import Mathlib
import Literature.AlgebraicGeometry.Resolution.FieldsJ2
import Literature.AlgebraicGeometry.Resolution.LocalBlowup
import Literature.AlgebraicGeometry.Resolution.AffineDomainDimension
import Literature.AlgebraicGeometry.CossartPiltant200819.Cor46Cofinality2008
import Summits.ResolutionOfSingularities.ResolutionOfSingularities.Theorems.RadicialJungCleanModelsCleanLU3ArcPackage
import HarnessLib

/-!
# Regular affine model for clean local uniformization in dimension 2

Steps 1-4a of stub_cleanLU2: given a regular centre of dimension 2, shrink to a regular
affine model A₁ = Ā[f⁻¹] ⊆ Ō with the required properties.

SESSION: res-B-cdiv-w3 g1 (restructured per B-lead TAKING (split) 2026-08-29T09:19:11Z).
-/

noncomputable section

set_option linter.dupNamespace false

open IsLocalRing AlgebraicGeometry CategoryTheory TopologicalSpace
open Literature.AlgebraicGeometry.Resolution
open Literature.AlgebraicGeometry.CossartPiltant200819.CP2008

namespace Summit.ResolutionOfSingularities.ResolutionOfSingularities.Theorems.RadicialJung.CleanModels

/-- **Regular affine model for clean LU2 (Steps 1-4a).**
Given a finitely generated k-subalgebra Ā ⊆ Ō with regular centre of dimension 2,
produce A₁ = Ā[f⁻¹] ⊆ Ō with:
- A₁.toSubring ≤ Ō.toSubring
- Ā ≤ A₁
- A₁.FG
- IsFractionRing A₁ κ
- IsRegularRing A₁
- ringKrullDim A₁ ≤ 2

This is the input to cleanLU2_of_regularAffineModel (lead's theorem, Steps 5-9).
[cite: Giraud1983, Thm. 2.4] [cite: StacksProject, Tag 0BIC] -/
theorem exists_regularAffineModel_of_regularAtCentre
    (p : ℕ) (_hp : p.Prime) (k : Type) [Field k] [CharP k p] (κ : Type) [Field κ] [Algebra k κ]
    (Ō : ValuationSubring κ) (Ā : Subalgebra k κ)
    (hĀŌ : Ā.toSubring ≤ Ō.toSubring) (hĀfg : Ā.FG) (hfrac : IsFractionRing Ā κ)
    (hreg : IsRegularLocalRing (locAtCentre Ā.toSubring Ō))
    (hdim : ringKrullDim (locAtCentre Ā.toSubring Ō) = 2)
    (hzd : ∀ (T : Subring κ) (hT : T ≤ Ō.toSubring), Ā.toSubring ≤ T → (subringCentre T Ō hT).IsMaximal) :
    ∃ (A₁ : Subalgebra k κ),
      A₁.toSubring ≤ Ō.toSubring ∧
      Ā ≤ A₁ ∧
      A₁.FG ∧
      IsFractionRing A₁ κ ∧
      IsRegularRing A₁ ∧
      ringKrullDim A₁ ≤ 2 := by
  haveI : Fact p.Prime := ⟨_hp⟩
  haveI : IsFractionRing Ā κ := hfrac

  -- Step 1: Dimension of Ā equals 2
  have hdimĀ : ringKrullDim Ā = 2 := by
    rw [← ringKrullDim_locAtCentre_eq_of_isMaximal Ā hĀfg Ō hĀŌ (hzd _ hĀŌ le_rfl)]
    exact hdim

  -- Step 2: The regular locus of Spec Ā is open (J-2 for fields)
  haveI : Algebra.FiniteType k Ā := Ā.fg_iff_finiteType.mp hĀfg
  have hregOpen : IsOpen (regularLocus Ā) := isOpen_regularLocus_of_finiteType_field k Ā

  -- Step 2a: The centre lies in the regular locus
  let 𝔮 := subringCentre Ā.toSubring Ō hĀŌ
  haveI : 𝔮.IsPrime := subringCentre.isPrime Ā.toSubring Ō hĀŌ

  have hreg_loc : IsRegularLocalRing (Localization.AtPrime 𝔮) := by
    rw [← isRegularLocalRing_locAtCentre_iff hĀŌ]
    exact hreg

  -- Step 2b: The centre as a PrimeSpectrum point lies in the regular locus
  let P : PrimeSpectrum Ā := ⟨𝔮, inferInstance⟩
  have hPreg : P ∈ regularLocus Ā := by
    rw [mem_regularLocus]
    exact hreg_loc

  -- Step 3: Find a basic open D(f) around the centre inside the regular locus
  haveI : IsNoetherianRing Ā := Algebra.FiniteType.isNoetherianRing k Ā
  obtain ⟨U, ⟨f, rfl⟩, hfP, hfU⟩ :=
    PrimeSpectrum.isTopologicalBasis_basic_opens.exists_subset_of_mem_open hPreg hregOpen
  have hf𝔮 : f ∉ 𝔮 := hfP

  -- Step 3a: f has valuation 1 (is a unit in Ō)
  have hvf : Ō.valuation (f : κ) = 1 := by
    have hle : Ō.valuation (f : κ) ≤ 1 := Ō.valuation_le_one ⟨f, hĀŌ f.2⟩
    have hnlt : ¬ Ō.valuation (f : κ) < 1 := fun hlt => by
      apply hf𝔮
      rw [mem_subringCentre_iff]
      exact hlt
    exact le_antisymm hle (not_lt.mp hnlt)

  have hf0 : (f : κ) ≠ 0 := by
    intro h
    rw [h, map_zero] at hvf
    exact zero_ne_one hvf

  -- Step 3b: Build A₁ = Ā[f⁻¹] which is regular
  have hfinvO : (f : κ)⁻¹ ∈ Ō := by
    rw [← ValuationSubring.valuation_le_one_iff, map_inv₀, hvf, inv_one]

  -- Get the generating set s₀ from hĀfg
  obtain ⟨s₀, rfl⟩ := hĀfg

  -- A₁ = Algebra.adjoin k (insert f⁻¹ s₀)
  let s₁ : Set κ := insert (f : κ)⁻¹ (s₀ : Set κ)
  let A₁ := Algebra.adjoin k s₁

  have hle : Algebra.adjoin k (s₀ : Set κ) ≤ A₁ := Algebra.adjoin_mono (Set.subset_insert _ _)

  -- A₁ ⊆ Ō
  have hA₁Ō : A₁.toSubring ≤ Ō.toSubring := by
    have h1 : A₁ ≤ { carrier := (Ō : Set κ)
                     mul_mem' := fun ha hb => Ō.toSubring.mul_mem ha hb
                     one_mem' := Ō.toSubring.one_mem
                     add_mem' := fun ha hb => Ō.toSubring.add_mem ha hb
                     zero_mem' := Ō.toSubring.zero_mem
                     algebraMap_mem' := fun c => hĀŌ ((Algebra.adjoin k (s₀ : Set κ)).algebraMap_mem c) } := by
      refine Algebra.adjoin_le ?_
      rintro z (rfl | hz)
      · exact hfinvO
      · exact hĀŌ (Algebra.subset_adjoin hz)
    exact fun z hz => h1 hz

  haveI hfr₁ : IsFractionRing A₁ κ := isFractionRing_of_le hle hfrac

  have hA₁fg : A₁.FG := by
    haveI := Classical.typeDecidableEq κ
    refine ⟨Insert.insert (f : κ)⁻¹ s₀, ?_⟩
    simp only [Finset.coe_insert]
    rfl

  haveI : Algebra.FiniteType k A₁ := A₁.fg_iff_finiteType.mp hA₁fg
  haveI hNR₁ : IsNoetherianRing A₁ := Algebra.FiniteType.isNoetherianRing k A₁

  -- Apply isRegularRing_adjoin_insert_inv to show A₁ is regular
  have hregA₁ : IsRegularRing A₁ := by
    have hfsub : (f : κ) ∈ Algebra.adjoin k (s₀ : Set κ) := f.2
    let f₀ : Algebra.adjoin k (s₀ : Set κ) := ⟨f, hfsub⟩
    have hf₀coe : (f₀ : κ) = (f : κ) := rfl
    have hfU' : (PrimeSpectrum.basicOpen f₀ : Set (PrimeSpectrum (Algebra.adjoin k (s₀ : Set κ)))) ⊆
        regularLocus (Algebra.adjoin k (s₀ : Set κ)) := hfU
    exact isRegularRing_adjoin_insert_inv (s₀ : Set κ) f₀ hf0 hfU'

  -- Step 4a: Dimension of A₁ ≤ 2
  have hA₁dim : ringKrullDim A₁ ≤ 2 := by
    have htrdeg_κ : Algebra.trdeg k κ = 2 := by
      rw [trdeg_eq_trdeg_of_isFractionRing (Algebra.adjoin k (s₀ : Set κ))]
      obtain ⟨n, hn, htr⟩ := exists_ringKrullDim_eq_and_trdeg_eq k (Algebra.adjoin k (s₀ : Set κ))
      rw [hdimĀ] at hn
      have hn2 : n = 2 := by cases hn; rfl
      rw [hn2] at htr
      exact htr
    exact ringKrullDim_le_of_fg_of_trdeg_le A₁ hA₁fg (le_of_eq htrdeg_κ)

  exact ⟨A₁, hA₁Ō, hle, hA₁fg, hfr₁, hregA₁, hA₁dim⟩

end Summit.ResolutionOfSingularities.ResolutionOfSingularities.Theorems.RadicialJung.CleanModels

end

* * *

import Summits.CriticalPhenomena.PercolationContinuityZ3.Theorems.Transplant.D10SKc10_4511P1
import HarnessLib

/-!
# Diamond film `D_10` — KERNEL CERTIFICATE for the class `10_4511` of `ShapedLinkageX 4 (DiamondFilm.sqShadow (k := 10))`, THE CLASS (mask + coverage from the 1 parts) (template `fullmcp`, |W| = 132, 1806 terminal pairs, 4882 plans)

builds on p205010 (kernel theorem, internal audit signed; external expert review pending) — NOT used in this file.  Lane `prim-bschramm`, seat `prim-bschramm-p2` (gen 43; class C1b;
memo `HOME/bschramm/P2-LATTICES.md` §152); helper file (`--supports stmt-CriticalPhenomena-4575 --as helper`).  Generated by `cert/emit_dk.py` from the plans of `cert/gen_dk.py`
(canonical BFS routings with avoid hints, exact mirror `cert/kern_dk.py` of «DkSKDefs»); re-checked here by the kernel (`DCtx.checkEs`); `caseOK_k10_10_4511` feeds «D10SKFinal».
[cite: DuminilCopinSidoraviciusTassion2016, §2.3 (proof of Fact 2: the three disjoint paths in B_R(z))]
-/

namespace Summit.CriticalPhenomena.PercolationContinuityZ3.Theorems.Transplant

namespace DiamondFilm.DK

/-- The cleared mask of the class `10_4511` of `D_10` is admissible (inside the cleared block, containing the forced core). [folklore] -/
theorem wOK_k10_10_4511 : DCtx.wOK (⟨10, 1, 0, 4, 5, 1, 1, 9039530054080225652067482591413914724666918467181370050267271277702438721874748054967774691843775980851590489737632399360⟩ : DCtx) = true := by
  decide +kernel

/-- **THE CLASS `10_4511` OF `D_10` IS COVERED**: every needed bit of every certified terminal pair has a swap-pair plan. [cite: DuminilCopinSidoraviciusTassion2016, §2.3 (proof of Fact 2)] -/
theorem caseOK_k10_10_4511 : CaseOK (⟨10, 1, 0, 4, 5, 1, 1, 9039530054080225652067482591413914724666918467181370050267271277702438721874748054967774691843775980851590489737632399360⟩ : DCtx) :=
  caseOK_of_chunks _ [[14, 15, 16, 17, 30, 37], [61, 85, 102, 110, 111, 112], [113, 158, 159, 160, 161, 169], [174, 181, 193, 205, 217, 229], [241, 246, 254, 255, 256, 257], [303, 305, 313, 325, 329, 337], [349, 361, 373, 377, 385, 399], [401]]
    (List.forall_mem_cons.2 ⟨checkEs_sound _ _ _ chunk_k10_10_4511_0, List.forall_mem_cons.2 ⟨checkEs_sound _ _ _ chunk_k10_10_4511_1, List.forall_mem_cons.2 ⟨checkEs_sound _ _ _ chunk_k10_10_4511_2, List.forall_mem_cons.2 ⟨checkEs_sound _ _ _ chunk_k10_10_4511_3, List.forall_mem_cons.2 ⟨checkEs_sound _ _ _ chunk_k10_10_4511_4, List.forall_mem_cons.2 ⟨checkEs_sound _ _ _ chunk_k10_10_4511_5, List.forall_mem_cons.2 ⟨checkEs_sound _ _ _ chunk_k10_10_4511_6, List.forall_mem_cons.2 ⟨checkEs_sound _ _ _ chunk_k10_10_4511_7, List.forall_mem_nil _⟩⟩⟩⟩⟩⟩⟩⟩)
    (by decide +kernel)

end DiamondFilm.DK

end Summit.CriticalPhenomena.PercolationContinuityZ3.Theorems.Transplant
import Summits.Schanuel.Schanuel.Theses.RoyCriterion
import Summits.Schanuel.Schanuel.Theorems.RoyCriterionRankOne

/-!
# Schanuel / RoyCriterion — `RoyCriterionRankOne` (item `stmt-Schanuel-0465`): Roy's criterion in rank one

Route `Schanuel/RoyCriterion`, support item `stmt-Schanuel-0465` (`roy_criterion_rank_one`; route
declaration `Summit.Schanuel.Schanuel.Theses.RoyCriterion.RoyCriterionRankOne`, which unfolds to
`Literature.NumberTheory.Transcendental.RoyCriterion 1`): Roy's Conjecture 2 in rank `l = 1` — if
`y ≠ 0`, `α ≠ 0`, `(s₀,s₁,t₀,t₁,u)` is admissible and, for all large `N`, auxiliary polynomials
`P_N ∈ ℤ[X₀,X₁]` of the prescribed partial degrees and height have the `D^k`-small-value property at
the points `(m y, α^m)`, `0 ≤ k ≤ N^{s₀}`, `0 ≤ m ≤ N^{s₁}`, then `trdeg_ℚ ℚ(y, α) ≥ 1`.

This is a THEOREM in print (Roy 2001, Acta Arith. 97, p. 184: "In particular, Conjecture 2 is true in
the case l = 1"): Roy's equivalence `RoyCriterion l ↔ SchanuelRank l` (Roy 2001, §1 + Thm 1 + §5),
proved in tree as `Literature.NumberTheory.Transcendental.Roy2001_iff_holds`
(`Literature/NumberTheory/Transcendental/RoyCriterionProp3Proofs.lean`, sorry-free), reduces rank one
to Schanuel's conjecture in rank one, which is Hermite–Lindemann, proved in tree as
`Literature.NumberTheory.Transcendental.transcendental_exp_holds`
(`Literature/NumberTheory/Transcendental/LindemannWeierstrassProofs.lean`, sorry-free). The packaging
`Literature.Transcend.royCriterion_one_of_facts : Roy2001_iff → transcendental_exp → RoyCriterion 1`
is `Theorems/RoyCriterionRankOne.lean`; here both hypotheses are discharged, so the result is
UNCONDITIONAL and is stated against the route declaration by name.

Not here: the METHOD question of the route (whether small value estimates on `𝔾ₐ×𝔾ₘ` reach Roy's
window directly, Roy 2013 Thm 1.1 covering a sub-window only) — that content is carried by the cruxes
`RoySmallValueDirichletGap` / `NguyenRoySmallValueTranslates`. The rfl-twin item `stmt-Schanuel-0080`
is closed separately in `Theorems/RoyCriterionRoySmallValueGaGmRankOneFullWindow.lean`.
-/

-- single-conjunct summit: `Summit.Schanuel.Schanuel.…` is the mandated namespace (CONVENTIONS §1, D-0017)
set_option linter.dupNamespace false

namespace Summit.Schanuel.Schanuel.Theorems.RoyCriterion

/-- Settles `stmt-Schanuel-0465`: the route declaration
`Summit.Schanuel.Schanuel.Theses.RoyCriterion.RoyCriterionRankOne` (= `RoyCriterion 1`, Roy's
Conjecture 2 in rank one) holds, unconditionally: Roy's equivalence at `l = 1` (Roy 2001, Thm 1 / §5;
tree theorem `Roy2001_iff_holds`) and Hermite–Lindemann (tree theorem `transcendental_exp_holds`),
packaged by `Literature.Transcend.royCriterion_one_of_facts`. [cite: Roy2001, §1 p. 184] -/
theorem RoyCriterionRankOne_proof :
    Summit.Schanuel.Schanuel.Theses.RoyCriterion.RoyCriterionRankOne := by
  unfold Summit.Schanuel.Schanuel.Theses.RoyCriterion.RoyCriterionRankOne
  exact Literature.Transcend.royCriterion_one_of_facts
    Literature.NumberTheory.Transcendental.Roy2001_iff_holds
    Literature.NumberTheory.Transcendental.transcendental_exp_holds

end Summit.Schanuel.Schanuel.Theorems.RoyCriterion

> The task: An exact copy of the lines above between the line holding "one_mem' := Ō.toSubring.one_mem" and the line holding "rw [trdeg_eq_trdeg_of_isFractionRing (Algebra.adjoin", inclusive, is the whole answer.

> Exercise output:
                     one_mem' := Ō.toSubring.one_mem
                     add_mem' := fun ha hb => Ō.toSubring.add_mem ha hb
                     zero_mem' := Ō.toSubring.zero_mem
                     algebraMap_mem' := fun c => hĀŌ ((Algebra.adjoin k (s₀ : Set κ)).algebraMap_mem c) } := by
      refine Algebra.adjoin_le ?_
      rintro z (rfl | hz)
      · exact hfinvO
      · exact hĀŌ (Algebra.subset_adjoin hz)
    exact fun z hz => h1 hz

  haveI hfr₁ : IsFractionRing A₁ κ := isFractionRing_of_le hle hfrac

  have hA₁fg : A₁.FG := by
    haveI := Classical.typeDecidableEq κ
    refine ⟨Insert.insert (f : κ)⁻¹ s₀, ?_⟩
    simp only [Finset.coe_insert]
    rfl

  haveI : Algebra.FiniteType k A₁ := A₁.fg_iff_finiteType.mp hA₁fg
  haveI hNR₁ : IsNoetherianRing A₁ := Algebra.FiniteType.isNoetherianRing k A₁

  -- Apply isRegularRing_adjoin_insert_inv to show A₁ is regular
  have hregA₁ : IsRegularRing A₁ := by
    have hfsub : (f : κ) ∈ Algebra.adjoin k (s₀ : Set κ) := f.2
    let f₀ : Algebra.adjoin k (s₀ : Set κ) := ⟨f, hfsub⟩
    have hf₀coe : (f₀ : κ) = (f : κ) := rfl
    have hfU' : (PrimeSpectrum.basicOpen f₀ : Set (PrimeSpectrum (Algebra.adjoin k (s₀ : Set κ)))) ⊆
        regularLocus (Algebra.adjoin k (s₀ : Set κ)) := hfU
    exact isRegularRing_adjoin_insert_inv (s₀ : Set κ) f₀ hf0 hfU'

  -- Step 4a: Dimension of A₁ ≤ 2
  have hA₁dim : ringKrullDim A₁ ≤ 2 := by
    have htrdeg_κ : Algebra.trdeg k κ = 2 := by
      rw [trdeg_eq_trdeg_of_isFractionRing (Algebra.adjoin k (s₀ : Set κ))]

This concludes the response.